[Records from a dataset]

import Summits.CriticalPhenomena.PercolationContinuityZ3.Theorems.PercNearOneGluingNoHeavyQuantAtMostRBound
import Summits.CriticalPhenomena.PercolationContinuityZ3.Theorems.PercNearOneGluingNoHeavyQuantEnvelopeThree
import HarnessLib

/-!
# QUANT lane R8, Conjecture DIB\* — "AT LEAST FOUR OF `n`" and DIB\* FOR TIED BLOBS WITH `3s ≤ j < 4s` (kernel, unconditional)

builds on p205010 (kernel theorem, internal audit signed; external expert review pending)

Support file (`--supports stmt-CriticalPhenomena-4575`), QUANT lane typer seat prim-quant-stmt (gen 20).  Theorems only.  `…QuantAtMostRBound` (general `r`,
modulo the envelope) + `…QuantEnvelopeThree` (`E(n, 3, y) ≤ 1`): the case `r = 3`.  With `…QuantPairCompleting` (`r = 1`) and `…QuantTiedThree` (`r = 2`) the
TIED family is kernel for every size `s` with `j < 4s`; `r ≥ 4` waits only for `E(n, r, y) ≤ 1` (numerically `≤ 0.375`).

* `envelope_hyp_three`; **`amrThree_le_of_credit`** (`Σ φ_x ≥ 6 ⟹ P(at least four occur) ≥ x`); **`RootDec.term_ge_of_fourSubsetsCompleting`**;
  **`tail_ge_of_fourCompleting`** (sizes `3a ≤ j`, every four non-empty blobs complete); **`tail_ge_of_tied_four`** (tied `s`, `3s ≤ j < 4s`).  [this work]
-/

namespace Summit.CriticalPhenomena.PercolationContinuityZ3.Theorems

namespace Quant

namespace IndepBlob

open Finset

section Four

variable {κ : Type} [DecidableEq κ]

/-- probability that at most `r` blobs of `T` are open, closure probabilities `q` (as in `…QuantAtMostR`) -/
local notation3 "AMR[" r ", " T ", " q "]" =>
  ∑ O ∈ ((T : Finset κ).powerset.filter (fun O => O.card ≤ (r : ℕ))),
    (∏ k ∈ O, (1 - (q : κ → ℝ) k)) * ∏ k ∈ (T : Finset κ) \ O, (q : κ → ℝ) k

/-- The envelope hypothesis of `amr_le_of_credit` at `r = 3`, discharged by `envelopeThree_le_one`. [this work] -/
theorem envelope_hyp_three (x : ℝ) (hx : 1 / 2 ≤ x) (hx1 : x < 1) :
    ∀ n : ℕ, 2 * 3 + 1 ≤ n → ∑ i ∈ Finset.range (3 + 1),
      (n.choose i : ℝ) * (1 - x) ^ (n - 1 - i) * (1 - (1 - x) / 2) ^ i * (2 - (1 - x) - 2 * ((3 : ℕ) : ℝ) / n) ^ (n - i) ≤ 1 := by
  intro n hn
  have h := envelopeThree_le_one n (by omega) (1 - x) (by linarith) (by linarith)
  exact_mod_cast h

/-- **AT LEAST FOUR OF `n`** (unconditional): `1/2 ≤ x < 1`; independent events `k ∈ T` with probabilities `g k ∈ [0,1]` whose credit rates
`φ_x(g k)` sum to `≥ 6` ⟹ `P(at most three occur) = AMR[3, T, 1 − g] ≤ 1 − x`, i.e. `P(at least four occur) ≥ x`. [this work] -/
theorem amrThree_le_of_credit (x : ℝ) (hx : 1 / 2 ≤ x) (hx1 : x < 1) (T : Finset κ) (g : κ → ℝ)
    (hg : ∀ k ∈ T, 0 ≤ g k ∧ g k ≤ 1)
    (hcr : (6 : ℝ) ≤ ∑ k ∈ T, (if x ≤ g k then g k else (g k - x ^ 2) / (1 - x))) :
    AMR[3, T, fun k => 1 - g k] ≤ 1 - x :=
  amr_le_of_credit 3 (by norm_num) x hx hx1 T g hg (by push_cast; linarith) (envelope_hyp_three x hx hx1)

end Four

end IndepBlob

namespace RootDec

open Finset

variable {κ : Type} [Fintype κ] [DecidableEq κ]

/-- product-Bernoulli weight of the set `W` of open blobs (as in `…QuantRootReduction`) -/
local notation3 "wt[" g ", " W "]" => ∏ k, (if k ∈ (W : Finset κ) then (g : κ → ℝ) k else 1 - (g : κ → ℝ) k)

/-- the TERM tail `P(s + Σ_{k open} a k ≥ j+1)` (as in `…QuantRootReduction`) -/
local notation3 "TERM[" s ", " a ", " g ", " j "]" =>
  ∑ W : Finset κ, wt[g, W] * (if (j : ℕ) + 1 ≤ (s : ℕ) + ∑ k ∈ W, (a : κ → ℕ) k then (1 : ℝ) else 0)

/-- **THE QUADRUPLE-COMPLETION CERTIFICATE (TERM rule, unconditional).**  Gates in `[0,1]`, `1/2 ≤ x < 1`; a finset `T` every FOUR blobs of which complete at
the sure part `s`, with credit rates summing to `≥ 6` ⟹ `x ≤ TERM[s, a, g, j]`. [this work] -/
theorem term_ge_of_fourSubsetsCompleting (s : ℕ) (a : κ → ℕ) (g : κ → ℝ) (j : ℕ) (hg : ∀ k, 0 ≤ g k ∧ g k ≤ 1) (T : Finset κ)
    (hcomp : ∀ U ∈ T.powersetCard 4, j + 1 ≤ s + ∑ k ∈ U, a k) (x : ℝ) (hx : 1 / 2 ≤ x) (hx1 : x < 1)
    (hcr : (6 : ℝ) ≤ ∑ k ∈ T, (if x ≤ g k then g k else (g k - x ^ 2) / (1 - x))) : x ≤ TERM[s, a, g, j] :=
  term_ge_of_subsetsCompleting 3 (by norm_num) s a g j hg T hcomp x hx hx1 (by push_cast; linarith)
    (IndepBlob.envelope_hyp_three x hx hx1)

end RootDec

namespace IndepBlob

open Finset

/-- **DIB\* WHEN EVERY FOUR NON-EMPTY BLOBS COMPLETE AND SIZES ARE `≤ j/3`** (unconditional, every floor `1/2 ≤ x < 1`, any number of blobs). [this work] -/
theorem tail_ge_of_fourCompleting (x : ℝ) (hx : 1 / 2 ≤ x) (hx1 : x < 1) {ι : Type} [Fintype ι] [DecidableEq ι]
    (a : ι → ℕ) (g : ι → ℝ) (j : ℕ) (hg : ∀ k, 0 ≤ g k ∧ g k ≤ 1) (hsize : ∀ k, 0 < a k → 3 * a k ≤ j)
    (hcomp : ∀ U : Finset ι, U.card = 4 → (∀ k ∈ U, 0 < a k) → j + 1 ≤ ∑ k ∈ U, a k)
    (hcredit : (2 * j : ℝ) < ∑ k, (a k : ℝ) * (if x ≤ g k then g k else (g k - x ^ 2) / (1 - x))) :
    x ≤ ∑ W : Finset ι, (∏ k, if k ∈ W then g k else 1 - g k) * (if j + 1 ≤ ∑ k ∈ W, a k then (1 : ℝ) else 0) :=
  tail_ge_of_subsetsCompleting 3 (by norm_num) x hx hx1 a g j hg hsize hcomp hcredit (envelope_hyp_three x hx hx1)

/-- **DIB\* FOR TIED BLOBS OF SIZE `s` WITH `3s ≤ j < 4s`** (unconditional, any number of blobs, any heavy/light mix, every floor `1/2 ≤ x < 1`). [this work] -/
theorem tail_ge_of_tied_four (x : ℝ) (hx : 1 / 2 ≤ x) (hx1 : x < 1) {ι : Type} [Fintype ι] [DecidableEq ι]
    (a : ι → ℕ) (g : ι → ℝ) (j s : ℕ) (hs : 3 * s ≤ j) (hs' : j + 1 ≤ 4 * s) (htied : ∀ k, a k = 0 ∨ a k = s)
    (hg : ∀ k, 0 ≤ g k ∧ g k ≤ 1)
    (hcredit : (2 * j : ℝ) < ∑ k, (a k : ℝ) * (if x ≤ g k then g k else (g k - x ^ 2) / (1 - x))) :
    x ≤ ∑ W : Finset ι, (∏ k, if k ∈ W then g k else 1 - g k) * (if j + 1 ≤ ∑ k ∈ W, a k then (1 : ℝ) else 0) :=
  tail_ge_of_tied_general 3 (by norm_num) x hx hx1 a g j s hs (by omega) htied hg hcredit (envelope_hyp_three x hx hx1)

end IndepBlob

end Quant

end Summit.CriticalPhenomena.PercolationContinuityZ3.Theorems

EXERCISE DESCRIPTION
Quote the records above from their first line through the line containing "builds on p205010", both ends included.

ANSWER AREA
import Summits.CriticalPhenomena.PercolationContinuityZ3.Theorems.PercNearOneGluingNoHeavyQuantAtMostRBound
import Summits.CriticalPhenomena.PercolationContinuityZ3.Theorems.PercNearOneGluingNoHeavyQuantEnvelopeThree
import HarnessLib

/-!
# QUANT lane R8, Conjecture DIB\* — "AT LEAST FOUR OF `n`" and DIB\* FOR TIED BLOBS WITH `3s ≤ j < 4s` (kernel, unconditional)

builds on p205010 (kernel theorem, internal audit signed; external expert review pending)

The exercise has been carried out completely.